FUN

The Strangest Hello Kitty-Branded Garbage You Can Buy Right Now

FUN
Oct 10, 2014 at 2:03 PM ET

Hello Kitty’s first-ever museum retrospective opens tomorrow in Los Angeles. The Japanese American National Museum is bracing for an extraordinary influx of pilgrims coming to pay tribute to the exhibition, which includes everything from the original Hello Kitty coin purse to Lady Gaga’s Hello Kitty gown.

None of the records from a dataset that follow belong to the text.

import Summits.Ventures.PackingBounds.ThreePointCert.S4T12Agg1

/-!
# θ_12(S^4) ≤ 82.7500°: A(5, 631/5000) ≤ 11: kernel validation of Gram block R4 (chunks 1–1 of 1)

Framing: lottery ticket; floor = certified bounds/negative ranges. Venture `PackingBounds` (cell
`pub-packcert`), three-point SDP family. Integer data of a feasible point of the Bachoc–Vallentin
semidefinite program (n = 5, s = 631/5000, degree d = 10, Bachoc–Vallentin
multiplier set = cell mode sym2), derived by `cert2lean_s2.py` (sdp gen 5 fork of cert2lean_lp.py) from the exact rational certificate
`sdp-n5-d10-s631-5000-sym2f-lpclient-v1.json` of the cell (exact verifier #1 + verifier #2 of the other seat), in the units of the kernel
checker `ThreePointCert.Check` + `CheckSym2` (soundness `card_le_of_cert3S2`); Gram factors offset-encoded for the
Kronecker-packed chunk validation `ThreePointCert.CheckKron` (emitter `emitleanS2.py` = lp gen 3 emitleanK.py). Generated file: plain
lists of integers / monomials.
-/

namespace Summit.Ventures.PackingBounds.ThreePointCert.S4T12

open Literature.Geometry.DiscreteGeometry Literature.Geometry.DiscreteGeometry.PolyCert PolyCert.SPoly

set_option maxRecDepth 100000 in
set_option maxHeartbeats 0 in
/-- Block `R4`: rows from 0 (S4T12.gR4K.z.length rows) of `zᵀ(LLᵀ)z` added to `[]` give `eR4` (kernel, Kronecker-packed chunk check). -/
theorem okR4_1 : chunkOKK S4T12.gR4K 0 S4T12.gR4K.z.length [] S4T12.eR4 = true := by
  decide +kernel

end Summit.Ventures.PackingBounds.ThreePointCert.S4T12
import Mathlib
import HarnessLib

/-!
# The line section of the trivariate hypergeometric law: exact tilts in the sample size, the consecutive
# ratio, and log-concavity

Sample `s` of `a + b + d` items without replacement, the items being of three kinds (`a` of kind `A`, `b` of
kind `B`, `d` of kind `D`); the numbers `(α, β, δ)` drawn of each kind follow the trivariate hypergeometric
law `C(a,α)C(b,β)C(d,δ)/C(a+b+d, s)`, `α + β + δ = s` [Chattamvelli–Shanmugam 2020, §7.4 (PDF p. 144):
"the multivariate hypergeometric distribution is obtained when the population comprises of k groups"]. Score
kind `A` twice and kind `B` once: `X = 2α + β`. CONDITIONAL ON `X = x` the law of `α` is supported on the LINE
`β = x − 2α`, `δ = s + α − x` and has the weights

  `W_s(α) = C(a, α) · C(b, x − 2α) · C(d, s + α − x)`      (`lineW a b d s x α`; zero off `2α ≤ x ≤ s + α`).

In cell pnp-psdrank (summit `PneNP`, crux `TracialDecayExp20`) this is the conditional law of the number `n_A`
of `HH` edges of a cut given the block statistic, the level and the half-edge data (`a, b, d` = the numbers of
`HH`, mixed and `NN` edges left for the full edges, [Rothvoss2017, §2]); prover MEMO-28 §3c's recommended line
for the γ-directions asks for its «line-section» technology — consecutive-`s` weight ratio, log-concavity in
`α`, ratio structure — one dimension up from `HypergeometricRatioWindow.lean`. §1–§4 (v1) are the EXACT
structure, §5–§7 (v2) the window/envelope structure and the pinning identities, §8 (v3) unimodality and
the ratio window, §9 (v4) the exact moment identities under the moves, §10 (v5) the variance floor, §11–§12 (v6) central moments about the maximiser in closed form, §13–§14 (v7) the variance ceiling and the size-biased (one-pinned) law, §15–§16 (v8) the variance floor PACKAGED (maximiser-explicit and maximiser-free closed forms) and the exact law of total variance.

* §1 `lineW` and its range: `lineW_of_le`, `lineW_eq_zero_of_lt`, `lineW_eq_zero_of_lt'`.
* §2 **the tilt in the sample size** (`lineW_succ_sample_mul`): `W_{s+1}(α)·(s+α+1−x) = W_s(α)·(d − (s+α−x))` —
  passing from `s` to `s + 1` multiplies the weight of `α` by `(d − m)/(m + 1)`, `m = s + α − x`, an
  affine-fractional DEcreasing function of `α` (`tiltRatio_anti`); so the line-section laws for consecutive
  sample sizes are monotone exponential-type tilts of each other.
* §3 **the consecutive ratio in `α`** (`lineW_succ_mul`): with `j = x − 2α`, `m = s + α − x`,
  `W(α+1)·(α+1)·(b−j+2)(b−j+1)·(m+1) = W(α)·(a−α)·j(j−1)·(d−m)`.
* §4 **log-concavity in `α`** (`lineW_mul_lineW_le_sq`): `W(α)·W(α+2) ≤ W(α+1)²` for all parameters — from the
  one- and two-step log-concavity of a binomial row (`choose_mul_choose_le_sq`, `choose_mul_choose_le_sq_two`,
  proved here from the recurrence `C(n,k+1)(k+1) = C(n,k)(n−k)` [Chattamvelli–Shanmugam 2020, §7.4 Table 7.1]).

(v2, the ANALYTIC half — the window structure of `HypergeometricRatioWindow.lean` one dimension up.)
* §5 `lineW_pos_iff` (the support is an interval: five linear constraints), `lineW_succ_mul'` (the `α`-ratio
  identity `W(α+1)·D(α) = W(α)·N(α)` with NO side conditions), and **two-sided strong log-concavity**:
  `lineW_sq_mul_pow_le` — `(M−2)^8·W(α+1)² ≤ M^8·W(α)·W(α+2)` when the six margins `a−α`, `α+2`, `j−1`,
  `b+3−j`, `m+2`, `d−m` are `≥ M` (REVERSE log-concavity with defect: the ratio `R(α) = W(α+1)/W(α)` falls by
  at most the factor `(1−2/M)^8` per step), and `lineW_mul_lineW_mul_pow_le` — `Y^{12}·W(α)W(α+2) ≤
  (Y−1)^{12}·W(α+1)²` when `a+2, b+4, d+2 ≤ Y` (the ratio falls by at least the factor `(1−1/Y)^{12}` per
  step); real forms `lineW_sq_mul_le_real`, `lineW_mul_lineW_le_real`. The discrete form of "strongly
  log-concave = log-concave relative to a Gaussian" [Saumard–Wellner 2014, §4 and Def. 2.8].
* §6 **modes and discrete-Gaussian envelopes**: generic envelope lemmas for a nonnegative sequence with
  `f(l)f(l+2) ≤ q·f(l+1)²` (`le_envelope_of_strongLogConcave`: `f(i) ≤ f(0)(f(1)/f(0))^i q^{C(i,2)}`) resp.
  `p·f(l+1)² ≤ f(l)f(l+2)` (`envelope_le_of_reverseLogConcave`); the four line-section envelopes from any
  anchor (`lineW_add_le_envelope`, `lineW_sub_le_envelope`, `lineW_envelope_le_add`, `lineW_envelope_le_sub`);
  `exists_lineW_max`; the LC-free MODE PINNING `numer_le_denom_of_max` / `denom_le_numer_of_max_succ`
  (`N(α*) ≤ D(α*)`, `D(α*−1) ≤ N(α*−1)` at any maximiser) with `numer_antitone`, `denom_monotone` and the
  bracketing `lt_max_of_denom_lt_numer`, `max_le_of_numer_lt_denom` (no closed mode formula needed); the
  sandwich at a maximiser `((1−2/M)^8)^{C(i+1,2)} ≤ W(α*±i)/W(α*) ≤ ((1−1/Y)^{12})^{C(i,2)}`
  (`lineW_max_add_le`, `lineW_max_sub_le`, `lineW_max_mul_pow_le_add`, `lineW_max_mul_pow_le_sub`) and the
  tail mass `Σ_{|α−α*| ≥ L} W ≤ (a+1)·((1−1/Y)^{12})^{C(L,2)}·W(α*)` (`sum_lineW_ge_max_add_le`,
  `sum_lineW_le_max_sub_le`).
* §7 **neighbouring parameters are affine tilts** (`lineW_succ_a_mul`, `lineW_succ_b_mul`, `lineW_succ_d_mul`,
  `lineW_succ_x_mul`), the three **pinning identities** (`lineW_pinA_mul`, `lineW_pinB_mul`, `lineW_pinD_mul`
  — the line-section shadow of full-edge pinning), factorial moments as shifted line sums
  (`sum_lineW_mul_alpha`, `sum_lineW_mul_alpha_mul`, `sum_lineW_mul_j`, `sum_lineW_mul_m`; with
  `ShellLawLineSection.shellCount_zero_eq_sum_lineW` these are the cell's `E[n_A·1{X=x}] = a(s/N)·law'(x−2)`
  identities), and the complementation symmetry `lineW_compl` (`W_{a,b,d,s,x}(α) = W_{a,b,d,N−s,2a+b−x}(a−α)`).
* §8 (v3) **unimodality and the ratio window around a maximiser**: the generic ratio-step lemmas
  `succ_le_ratio_mul_of_strongLogConcave` (`f(i+1) ≤ q^i (f1/f0) f(i)`) and
  `ratio_mul_le_succ_of_reverseLogConcave` (`p^i (f1/f0) f(i) ≤ f(i+1)`); `lineW_succ_le_of_max_le` /
  `lineW_le_succ_of_lt_max` (the ratio is `≤ 1` right of a maximiser and `≥ 1` left of it — log-concavity
  alone); `lineW_ratio_window_right` / `lineW_ratio_window_left` (inside the margins, at distance `i` from the
  maximiser the ratio is within the factor `(1−2/M)^{−8(i+1)}` of `1`) — the analogue of
  `HypergeometricRatioWindow.abs_one_sub_hyperRatio_le` with the maximiser in place of the mean.
* §9 (v4) **moments under the one-parameter moves — EXACT covariance identities** (prover MEMO-29 §3 (L2)):
  every move is a tilt by an affine function of `α` or its inverse (`lineW_succ_sample_mul_real`,
  `lineW_succ_a_mul_real`, `lineW_succ_b_mul_real`, `lineW_succ_d_mul_real`: honest real factors, no side
  conditions); `sum_affine_tilt` (an affine tilt changes any expectation by `e·Cov(g,α)/E[ℓ]`, division-free);
  `lineW_aShift_moment_identity`, `lineW_bShift_moment_identity`, `lineW_dShift_moment_identity` (one covariance
  each) and **`lineW_sStep_moment_identity`** (the `s`-step through the intermediate weight
  `W_s·(d−m) = W_{s+1}·(m+1)`: `E_{s+1}[g] − E_s[g] = −Cov_s(g,α)/E_s[d−m] − Cov_{s+1}(g,α)/E_{s+1}[m+1]`,
  division-free); corollary `lineW_sStep_mean_antitone` (the conditional mean of the `HH` count is
  non-increasing in the sample size, unconditionally). With `g = α` the mean moves by two variances over
  margins (`O(1)`), with `g = (α − m₀)²` the second moment about a fixed centre by two third-moment
  covariances; the moments themselves are bounded through the envelopes of §6.
* §10 (v5) **the variance floor and the law of total variance** (prover brick 130's input (V)):
  `lineW_mode_mul_floorSum_le_sum` (mass floor `W(α*)·(1 + 2Σ_{i≤L} p^{C(i+1,2)}) ≤ Σ W` from the two-sided
  floor of §6), `sq_mul_sub_le_sum_sq_mul_lineW` (Chebyshev in counting form: `r²(Σ_I W − (2r+1)W(α*)) ≤
  Σ_I (α−m)²W` for every real centre `m`), and the generic `sum_mul_sum_var_le` (law of total variance in
  numerator form, Sedrakyan's Cauchy–Schwarz). Together: `Var ≥ r²(1 − (2r+1)/T_L)`, `T_L ≍ √M` for `L ≍ √M`.
* §11 (v6) **central moments about the maximiser** under the envelope: `sum_pow_mul_lineW_add_le`,
  `sum_pow_mul_lineW_sub_le` (one-sided power sums) and `sum_even_pow_sub_mul_lineW_le`
  (`Σ_{α≤a} (α−α*)^{2p} W ≤ 2·W(α*)·Σ_{i=1}^{a} i^{2p}((1−1/Y)^{12})^{C(i,2)}`, `p ≥ 1`) — with the mass floor,
  every even central moment is `≤ 2G_{2p}(q)/T_L` with the explicit finite Gaussian-type sum
  `G_p(q) = Σ_{i≤a} i^p q^{C(i,2)} ≍ Y^{(p+1)/2}` (the fourth-moment input of the (L2) estimates).
* §12 (v6) **closed form for the Gaussian-type sums**: `sum_pow_mul_pow_choose_two_le` (block at `B`:
  `Σ_{i≤K} i^p q^{C(i,2)} ≤ B^{p+1} + 2^p(B^p/(Bδ) + p!(1+1/(Bδ))^{p+1})` for `0 ≤ q ≤ 1−δ`, via `C(i,2) ≥ B(i−B)`,
  Bernoulli `(1−δ)^B ≤ 1/(1+Bδ)` and the binomial series), `gaussSum_pow_le` (`δ = 1/Y`, `B = ⌈√Y⌉`:
  `≤ (1 + 2^p(1+p!))·(√Y+1)^{p+1}`) and `sum_even_pow_sub_mul_lineW_le_closed`
  (`Σ_{α≤a}(α−α*)^{2p}W ≤ 2(1 + 4^p(1+(2p)!))(√Y+1)^{2p+1}·W(α*)`; with the mass floor: `E(α−α*)⁴ ≤ C(β)·N²`).
* §13 (v7) **the variance CEILING in closed form**: the division-free Steiner/bias–variance identity
  `sum_mul_sum_sq_sub_mul_eq` (`(Σw)·Σ(α−c)²w = ((Σw)(Σα²w) − (Σαw)²) + (Σαw − cΣw)²`, [Durrett 2019, §1.6.3]),
  `varNumer_le_sum_mul_sum_sq_sub`, `sum_sq_sub_mean_mul_eq`, `sum_sq_sub_mean_mul_le` (the mean minimises the
  second moment); `sum_sq_sub_max_mul_lineW_le` (`p = 1`: `Σ_{α≤a}(α−α*)²W ≤ 26(√Y+1)³·W(α*)`),
  `lineW_varNumer_le`, **`lineW_variance_le_of_massFloor`** (`T·W(α*) ≤ ΣW ⇒ Var ≤ 26(√Y+1)³/T`) and the
  assembled **`lineW_variance_ceiling`** (`T = T_L` of §10): `Var(α | line section) ≤ 26(√Y+1)³/T_L = C(β)·N`.
* §14 (v7) **the one-pinned law is the size-biased full law**: `sum_mul_lineW_eq_sum_pin`
  (`(a+1)·Σ g(α)W_{a,b,d,s,x}(α) = Σ (α+1)g(α)W_{a+1,b,d,s+1,x+2}(α+1)`), `sum_lineW_pin_mass`,
  `sum_lineW_pin_firstMoment` (`(a+1)·Σ αW_small = Σ k(k−1)W_full`), `lineW_pinned_mean_eq`
  (`E_small[α] = (Σk²W_full)/(ΣkW_full) − 1`), `sum_sq_mul_div_sum_mul_eq` (`(Σk²w)/(Σkw) = μ + V/μ`) and
  `lineW_pinned_mean_eq_mean_add_var_div` (`E_small[α] = μ + V/μ − 1`: prover MEMO-29 §3b's size-biasing line).
* §15 (v8) **the variance FLOOR packaged** (prover MEMO-30 (B3a)): `lineW_eq_zero_of_lt_s`, `sum_range_mul_lineW_eq_of_s`
  (`Σ_{α≤s} = Σ_{α≤a}`), **`var_lineW_ge`** (margins with slack AT THE MAXIMISER ⇒ for every real centre `m` and
  every `r`: `r²(1 − (2r+1)/T_L)·ΣW ≤ Σ(α−m)²W`), `floorSum_ge` (`16L(L+1) ≤ M ⇒ T_L ≥ 1 + L`),
  **`var_lineW_ge_closed`** (`4r+2 ≤ L+1 ⇒ (r²/2)·ΣW ≤ Σ(α−m)²W`) and the maximiser-free
  **`var_lineW_ge_of_bracket`** (mode brackets `D(lo) < N(lo)`, `N(hi) < D(hi)` + margins on `[lo+1, hi]`).
* §16 (v8) **the law of total variance, exact**: `sum_mul_sum_var_eq` (within + between, numerator form),
  `between_eq_steiner` (the between part as a Steiner sum about any centre minus a square) and
  `mixture_varNumer_le` (component variances `≤ v`, component means within `Δ` of a centre ⇒ `Var_mix ≤ v + Δ²`).

All PROVED, one definition (`lineW`), no named facts; finite arithmetic in `ℕ` and `ℝ`.

## References
* [ChattamvelliShanmugam2020] R. Chattamvelli, R. Shanmugam, *Discrete Distributions in Engineering and the
  Applied Sciences* (2020), §7.4 (PDF p. 143 Table 7.1: the hypergeometric recurrence; p. 144: the multivariate
  hypergeometric law).
* [Rothvoss2017] T. Rothvoß, *The matching polytope has exponential extension complexity*, J. ACM 64 (2017),
  §2 (PDF pp. 5–6): cuts, perfect matchings, the three edge types.
* [Durrett2019] R. Durrett, *Probability: Theory and Examples*, 5th ed. (2019), Thm. 1.6.4 (Chebyshev's
  inequality; §10 uses its counting form) and §4.1 (conditional expectation; the law of total variance).
* [SaumardWellner2014] A. Saumard, J. A. Wellner, *Log-concavity and strong log-concavity: a review*, Statistics
  Surveys 8 (2014) 45–114 (arXiv:1404.5886): §4 (arXiv p. 13) discrete log-concavity `p_x² ≥ p_{x−1}p_{x+1}` iff
  the ratio `p_{x+1}/p_x` is non-increasing; Definition 2.8 (arXiv p. 5) strong log-concavity (log-concave
  relative to a Gaussian). The quantitative envelopes of §5–§6 are elementary consequences proved here.
-/

namespace Literature.Probability.Distributions.TrinomialLineSection
/-
Copyright (c) 2026 The HCML crux team. All rights reserved.
Released under Apache 2.0 license as described in the file LICENSE.
Authors: K2E3-p23 (g4) (explicit-unit `hodgecm-mathlib-K2E3-p23-g4`)
-/
import Summits.HodgeConjecture.HodgeConjecture.Theorems.K2E3GL3FinConj            -- ★ (GL-3b) p857612 (this seat): `finConjGL` and its §1 kit; brings ★ GL-5/GL-U/GL-6/F3a/F1/tails
import HarnessLib

/-!
# (GL-[M6]-sc, B1⁰) `finConjGL` over an ADMISSIBLE domain — the compact-centraliser form of Harish-Chandra's finiteness on `Ḡ = GL₃(F) ⧸ Z`

Cell `hodgecm-mathlib`, Track B, line `K2_E3_EllipticInputs`; payer «GL-[M6]-sc» of leaf (11-3-split-sc) (dealer K2E3-plan (g3) D63, line lead K2E3-p23 (g4); census
`CENSUS-M6sc-GL3SupercuspidalSplit.K2E3-p23-g4.md`).  ★ (GL-3b) `finConjGL` integrates the conjugation fibre `W(ḡ) = ∫_Ḡ β(x̄ ḡ x̄⁻¹)` over `C ∩ {W < ⊤}`; the transfers of
road «GL-[M6]-sc» along the central quotients `GL₃ ⧸ Λ → Ḡ` (compact kernel) need the SAME finiteness over `C ∩ {Z_Ḡ(ḡ) compact}` (a domain defined group-theoretically,
hence comparable across the quotient map), and more generally over any `A ⊆ C` all of whose elements with `β ≢ 0` on their orbit have compact centraliser.  This file
re-runs ★ GL-3b's proof verbatim (two-parameter Cartan cover, normalised lifts, block shapes, ★ GL-6 contrapositive, ★ GL-5 torus averaging, pair-geometric tail) and ends
with ★ F3a‴ `lintegral_fibre_lt_top_of_boxDecay_of_admissible` (ED. 3) instead of F3a′:

* **`finConjGL_of_admissible`** — `∀ A ⊆ C` admissible: `∫⁻_{A} W dμ̄ < ⊤`;
* **`finConjGL_cc`** — `∫⁻_{C ∩ {Z(ḡ) compact}} W dμ̄ < ⊤`.

HONEST LABEL: HC_CM is proved only modulo the 7 printed citations (2 remaining named inputs: hLiu418 = stmt-HodgeConjecture-24832, h413 =
stmt-HodgeConjecture-24833) until rung 0 closes; count-neutral (kernel lane `--supports stmt-HodgeConjecture-24833 --as helper`).

References: Harish-Chandra (van Dijk) 1970, Part VII §2 [cite: HarishChandra1970, Part VII §2 p. 69]; Cartier 1979 §IV [cite: Cartier1979, §IV.1];
Rogawski 1990 §1.10 [cite: Rogawski1990, §1.10 p. 9].
-/

open MeasureTheory MeasureTheory.Measure Set Function
open scoped NNReal ENNReal MatrixGroups Pointwise WithZero Valued Topology
open ValuativeRel Matrix
open Literature.NumberTheory.Automorphic Literature.NumberTheory.GaloisRepresentations Literature.NumberTheory.GaloisRepresentations.IsNonarchimedeanLocalField
open Summit.HodgeConjecture.HodgeConjecture.Cruxes.H413.K2E3GL3ModCentre Summit.HodgeConjecture.HodgeConjecture.Cruxes.H413.K2E3GL3FinConjBoxes
open Summit.HodgeConjecture.HodgeConjecture.Cruxes.H413.K2E3GL3TorusAveraging Summit.HodgeConjecture.HodgeConjecture.Cruxes.H413.K2E3GL3BlockHenselCentralizer
open Summit.HodgeConjecture.HodgeConjecture.Cruxes.H413.K2E3FinConjCartanCover Summit.HodgeConjecture.HodgeConjecture.Cruxes.H413.K2E3FinConjOfBoxDecay
open Summit.HodgeConjecture.HodgeConjecture.Cruxes.H413.K2E3GeometricTailSummable Summit.HodgeConjecture.HodgeConjecture.Cruxes.H413.K2E3SplitTorusTwistModuleBound
open Summit.HodgeConjecture.HodgeConjecture.Cruxes.H413.K2E3GL3FinConj

set_option linter.dupNamespace false

namespace Summit.HodgeConjecture.HodgeConjecture.Cruxes.H413.K2E3GL3FinConjAdmissible

/-! ## §1 `finConjGL_of_admissible` -/

section Main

The 40-year-old feline (or at least feline-ish) icon is the crown jewel of Japanese licensing magnate Sanrio, which has shrewdly authorized branding deals with the likes of Stratocaster, the L.A. Dodgers and the band KISS. And also, apparently, everyone else who asks. The absurd heights of devotion the character inspires in children and adults alike earns the company more than $7 billion a year—and there’s no accounting for the unimaginable number of knockoff products that borrow her likeness without permission.

From vibrators—uh, “shoulder massagers“—to Bibles, here are some of the many unexpected forms in which you can buy Hello Kitty. (Full disclosure: The author of this story once had Hello Kitty checks and a Hello Kitty debit card. She regrets nothing.)

Vegetable Peeler, $4.99

What toy chest is complete without one?

Exhaust Pipe, $68.69

Melts emissions inspectors’ hearts.

Thong, $15

Because there’s nothing sexier than an anthropomorphic cat designed to lure children into buying pencil cases.

“Exotic Dancewear,” $75

OK, maybe there’s one thing sexier.

Toilet Paper, $5.95

For the person in your life who really loves Hello Kitty, or the person in your life who really, really hates Hello Kitty.

Crocheted Toilet Paper Cover, $10

Ample proof that Hello Kitty could anchor a horror movie franchise.

Toilet Seat and Lid Cover, $20.42

Crap and garbage for your crap and garbage.

38-Year-Old Toothpaste, $21.99

Hello Kitty, an oral history.

Nail Clippers, $3.77

Contact Lenses, $22.90

All the better to see you with, my dear.

Pipe, $50

For catnip use only.

Lighters, 50 for $19.99

The best kids always bring enough for the whole class.

AK-47, $1,072.95

Wine, $17.99

Notes of hairball and polyester.

Roomba, $130.99

Humidifier, $39.52

Condoms, $7.15 Each (Sold Out)

An optimist would point out that these are out of stock. A pessimist would point out that, well, that means someone bought them all.

Chia Pet, $17.99

LeBron James Phone Case, $0.20

Now that King James is back in Ohio, does this count as a collector’s item?